*** Opening SOURCE INFORMATION ***
/-- **THE r3 BODY AT ONE BLOCK SIZE ⇐ ONE `IntCoreRec`-BODY RECORD AT THAT BLOCK SIZE** (`averagedTailPkgAt_of_oneIntCoreAt` + the per-`L`
bridge `refinedMassAt_of_averagedTailAt`). [cite: Balaban1985UV3, (7) p.257, (47) p.267 and (71) p.273] -/
theorem refinedMassAt_of_oneIntCoreAt (L : ℕ) (hLo : Odd L) (hL : 1 < L)
    (hone : ∃ (𝔠 : AlphaConsts L (suGroupModel 2).N) (a₁ : ℝ), 0 < a₁ ∧
      ∀ (F : T3Family) (hF : F.L = L) (γ : ℝ) (hγ : 0 < γ) (hγ1 : γ ≤ (min (hF ▸ 𝔠).gamma0 1) ^ 2),
        ∃ qf : ∀ K, AlphaInputsT3AC.PkgCoreV3 F (hF ▸ 𝔠) γ hγ hγ1 K, (∀ K, (qf K).a₁ = a₁) ∧
          ((∀ i, θBal F.L γ (hF ▸ 𝔠).b₀ (hF ▸ 𝔠).p₀ i ≤ a₁) →
            ∀ (π : AlphaInputsT3AC.PolymerT3 F) (K j : ℕ), j ≤ K → Ineq47AE (AlphaInputsT3AC.dataIntV3 qf π) K j)) :
    ∃ (b₀ p₀ γ₁ : ℝ), 0 < b₀ ∧ 2 < p₀ ∧ 0 < γ₁ ∧ ∀ (F : T3Family) (γ : ℝ), F.L = L → 0 < γ →
      ∃ δ : ℕ → ℝ, Tendsto δ atTop (𝓝 0) ∧ ∀ n K : ℕ, γ * ((F.L : ℝ)⁻¹) ^ n ≤ γ₁ →
        (gibbsK (F.refine n) ℰp (γ * ((F.L : ℝ)⁻¹) ^ n) K).real
          (histGood (F.refine n) ℰp (θBal (F.refine n).L (γ * ((F.L : ℝ)⁻¹) ^ n) b₀ p₀) K 0)ᶜ ≤ δ n :=
  refinedMassAt_of_averagedTailAt L (averagedTailPkgAt_of_oneIntCoreAt L hLo hL hone)

/-- **THE r3 BODY AT ONE BLOCK SIZE ⇐ ONE χ-RECORD AT THAT BLOCK SIZE, AT ANY CONSTANTS**: ONE primitive-constants record `𝔠 : AlphaConsts L 2`
and constants `0 < a₀`, `0 < a₁`, `𝔠.B₃·a₁ ≤ a₀` with the χ-package `AlphaInputsT3AC.OfV3ChiAt F 𝔠 a₀ a₁` for every family of block size
`L` give the r3 body at `L` (`intCoreBody_of_ofV3ChiAt` instantiates the `IntCoreRec` body).  The FIRST record the (α) lane exhibits at
block size `L` closes r3 AT `L`. [cite: Balaban1985UV3, Thm 2 p.272 and (71) p.273; Balaban1985Variational, Thm 1 (8) p.279] -/
theorem refinedMassAt_of_oneChiRecordAt (L : ℕ) (hLo : Odd L) (hL : 1 < L)
    (hone : ∃ (𝔠 : AlphaConsts L (suGroupModel 2).N) (a₀ a₁ : ℝ), 0 < a₀ ∧ 0 < a₁ ∧ 𝔠.B₃ * a₁ ≤ a₀ ∧
      ∀ (F : T3Family) (hF : F.L = L), AlphaInputsT3AC.OfV3ChiAt F (hF ▸ 𝔠) a₀ a₁) :
    ∃ (b₀ p₀ γ₁ : ℝ), 0 < b₀ ∧ 2 < p₀ ∧ 0 < γ₁ ∧ ∀ (F : T3Family) (γ : ℝ), F.L = L → 0 < γ →
      ∃ δ : ℕ → ℝ, Tendsto δ atTop (𝓝 0) ∧ ∀ n K : ℕ, γ * ((F.L : ℝ)⁻¹) ^ n ≤ γ₁ →
        (gibbsK (F.refine n) ℰp (γ * ((F.L : ℝ)⁻¹) ^ n) K).real
          (histGood (F.refine n) ℰp (θBal (F.refine n).L (γ * ((F.L : ℝ)⁻¹) ^ n) b₀ p₀) K 0)ᶜ ≤ δ n := by
  refine refinedMassAt_of_oneIntCoreAt L hLo hL ?_
  obtain ⟨𝔠, a₀, a₁, ha0, ha1, hw, hF⟩ := hone
  refine ⟨𝔠, a₁, ha1, fun F hFL γ hγ hγ1 => ?_⟩
  subst hFL
  exact intCoreBody_of_ofV3ChiAt (hF F rfl) ⟨ha0, ha1, hw⟩ γ hγ hγ1

/-- **THE r3 BODY AT ONE BLOCK SIZE ⇐ THE 2′χ SOCKET AT THAT BLOCK SIZE** (`AlphaInputsT3ACv3RecChi L`, the shared registered stub text of
cruxes stmt-QuantumFields-19936 / 20520 read at ONE `L`: instantiate its record at the thresholds themselves).
[cite: Balaban1985UV3, (7) p.257 and Thm 2 p.272; Balaban1985Variational, Thm 1 (8) p.279] -/
theorem refinedMassAt_of_alphaInputsT3ACv3RecChi (L : ℕ) (hLo : Odd L) (hL : 1 < L) (hrec : AlphaInputsT3ACv3RecChi L) :
    ∃ (b₀ p₀ γ₁ : ℝ), 0 < b₀ ∧ 2 < p₀ ∧ 0 < γ₁ ∧ ∀ (F : T3Family) (γ : ℝ), F.L = L → 0 < γ →
      ∃ δ : ℕ → ℝ, Tendsto δ atTop (𝓝 0) ∧ ∀ n K : ℕ, γ * ((F.L : ℝ)⁻¹) ^ n ≤ γ₁ →
        (gibbsK (F.refine n) ℰp (γ * ((F.L : ℝ)⁻¹) ^ n) K).real
          (histGood (F.refine n) ℰp (θBal (F.refine n).L (γ * ((F.L : ℝ)⁻¹) ^ n) b₀ p₀) K 0)ᶜ ≤ δ n := by
  refine refinedMassAt_of_oneChiRecordAt L hLo hL ?_
  obtain ⟨b₁, p₁, h⟩ := hrec
  obtain ⟨𝔠, a₀, a₁, -, -, ha0, ha1, hw, hF⟩ := h b₁ p₁ le_rfl le_rfl
  exact ⟨𝔠, a₀, a₁, ha0, ha1, hw, hF⟩

/-- **THE r3 BODY AT ONE BLOCK SIZE ⇐ THE LANE's READ-LOCAL DISPLAY (R) AT THAT BLOCK SIZE** (`AlphaInputsT3AC.PinnedPartsT3ACRecRChi L`:
[Balaban1985Variational] Thm 1 displayed + record sizes + (D6R-CHARGED) + the χ data rows, by name through
`alphaInputsT3ACv3RecChi_of_pinnedPartsRecRChi`). [cite: Balaban1985UV3, Thm 2 p.272; Balaban1985Variational, Thm 1 (8) p.279] -/
theorem refinedMassAt_of_pinnedPartsRecRChi (L : ℕ) (hLo : Odd L) (hL : 1 < L)
    (h : AlphaInputsT3AC.PinnedPartsT3ACRecRChi L) :
    ∃ (b₀ p₀ γ₁ : ℝ), 0 < b₀ ∧ 2 < p₀ ∧ 0 < γ₁ ∧ ∀ (F : T3Family) (γ : ℝ), F.L = L → 0 < γ →
      ∃ δ : ℕ → ℝ, Tendsto δ atTop (𝓝 0) ∧ ∀ n K : ℕ, γ * ((F.L : ℝ)⁻¹) ^ n ≤ γ₁ →
        (gibbsK (F.refine n) ℰp (γ * ((F.L : ℝ)⁻¹) ^ n) K).real
          (histGood (F.refine n) ℰp (θBal (F.refine n).L (γ * ((F.L : ℝ)⁻¹) ^ n) b₀ p₀) K 0)ᶜ ≤ δ n :=
  refinedMassAt_of_alphaInputsT3ACv3RecChi L hLo hL (alphaInputsT3ACv3RecChi_of_pinnedPartsRecRChi h)

/-- **THE r3 BODY AT ONE BLOCK SIZE ⇐ THE LANE's SEAM-BLIND DISPLAY (X) AT THAT BLOCK SIZE** (`AlphaInputsT3AC.PinnedPartsT3ACRecXChi L`,
through `alphaInputsT3ACv3RecChi_of_pinnedPartsRecXChi`). [cite: Balaban1985UV3, Thm 2 p.272; Balaban1985Variational, Thm 1 (8) p.279] -/
theorem refinedMassAt_of_pinnedPartsRecXChi (L : ℕ) (hLo : Odd L) (hL : 1 < L)
    (h : AlphaInputsT3AC.PinnedPartsT3ACRecXChi L) :
    ∃ (b₀ p₀ γ₁ : ℝ), 0 < b₀ ∧ 2 < p₀ ∧ 0 < γ₁ ∧ ∀ (F : T3Family) (γ : ℝ), F.L = L → 0 < γ →
      ∃ δ : ℕ → ℝ, Tendsto δ atTop (𝓝 0) ∧ ∀ n K : ℕ, γ * ((F.L : ℝ)⁻¹) ^ n ≤ γ₁ →
        (gibbsK (F.refine n) ℰp (γ * ((F.L : ℝ)⁻¹) ^ n) K).real
          (histGood (F.refine n) ℰp (θBal (F.refine n).L (γ * ((F.L : ℝ)⁻¹) ^ n) b₀ p₀) K 0)ᶜ ≤ δ n :=
  refinedMassAt_of_alphaInputsT3ACv3RecChi L hLo hL (alphaInputsT3ACv3RecChi_of_pinnedPartsRecXChi h)

/-- **THE r3 BODY AT ONE BLOCK SIZE ⇐ THE LANE's (FL) DISPLAY AT THAT BLOCK SIZE** (`AlphaInputsT3AC.PinnedPartsT3ACRecFLChi L` =
(T) [Balaban1985Variational] Thm 1 + record sizes + (FL) inner fine lifts + (O″χ) the χ data rows — the lane `pub-balaban3d`'s frontier
display of 2026-08-28, through `alphaInputsT3ACv3RecChi_of_pinnedPartsRecFLChi`).
[cite: Balaban1985UV3, Thm 2 p.272; Balaban1985Variational, Thm 1 (8) p.279] -/
theorem refinedMassAt_of_pinnedPartsRecFLChi (L : ℕ) (hLo : Odd L) (hL : 1 < L)
    (h : AlphaInputsT3AC.PinnedPartsT3ACRecFLChi L) :
    ∃ (b₀ p₀ γ₁ : ℝ), 0 < b₀ ∧ 2 < p₀ ∧ 0 < γ₁ ∧ ∀ (F : T3Family) (γ : ℝ), F.L = L → 0 < γ →
      ∃ δ : ℕ → ℝ, Tendsto δ atTop (𝓝 0) ∧ ∀ n K : ℕ, γ * ((F.L : ℝ)⁻¹) ^ n ≤ γ₁ →
        (gibbsK (F.refine n) ℰp (γ * ((F.L : ℝ)⁻¹) ^ n) K).real
          (histGood (F.refine n) ℰp (θBal (F.refine n).L (γ * ((F.L : ℝ)⁻¹) ^ n) b₀ p₀) K 0)ᶜ ≤ δ n :=
  refinedMassAt_of_alphaInputsT3ACv3RecChi L hLo hL (alphaInputsT3ACv3RecChi_of_pinnedPartsRecFLChi h)

/-! ## §3 The rung leaf per block size and above a floor -/

/-- **`YM3TorusSU2At L₀` ⇐ r2 BY NAME + ONE χ-RECORD AT `L₀`**: the all-heights tilt (crux `AllHeightsSmallTilt`, every block size) and ONE
χ-record for the families of the odd block size `L₀ > 1` give the fixed-block-size rung statement at `L₀` (through
`SmallFieldWideningBlocks.yM3TorusSU2At_of_bodies`). [cite: Balaban1985UV3, (1)-(3) p.256 and Thm 2 p.272] -/
theorem yM3TorusSU2At_of_allHeightsSmallTilt_of_oneChiRecordAt (L₀ : ℕ) (hLo : Odd L₀) (hL : 1 < L₀) (hT : AllHeightsSmallTilt)
    (hone : ∃ (𝔠 : AlphaConsts L₀ (suGroupModel 2).N) (a₀ a₁ : ℝ), 0 < a₀ ∧ 0 < a₁ ∧ 𝔠.B₃ * a₁ ≤ a₀ ∧
      ∀ (F : T3Family) (hF : F.L = L₀), AlphaInputsT3AC.OfV3ChiAt F (hF ▸ 𝔠) a₀ a₁) :
    YM3TorusSU2At L₀ :=
  yM3TorusSU2At_of_bodies L₀ (thresholded_of_allHeightsBody L₀ (hT L₀)) (refinedMassAt_of_oneChiRecordAt L₀ hLo hL hone)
*** Closing SOURCE INFORMATION ***
**WHAT YOU ARE ASKED TO DO:** Please copy, exactly and with nothing else, the lines above beginning at the line that has "obtain ⟨𝔠, a₀, a₁, -, -, ha0, ha1, hw, hF⟩" and ending with the line that has "[Balaban1985Variational] Thm 1 displayed".

**ANSWER SECTION:**
  obtain ⟨𝔠, a₀, a₁, -, -, ha0, ha1, hw, hF⟩ := h b₁ p₁ le_rfl le_rfl
  exact ⟨𝔠, a₀, a₁, ha0, ha1, hw, hF⟩

/-- **THE r3 BODY AT ONE BLOCK SIZE ⇐ THE LANE's READ-LOCAL DISPLAY (R) AT THAT BLOCK SIZE** (`AlphaInputsT3AC.PinnedPartsT3ACRecRChi L`:
[Balaban1985Variational] Thm 1 displayed + record sizes + (D6R-CHARGED) + the χ data rows, by name through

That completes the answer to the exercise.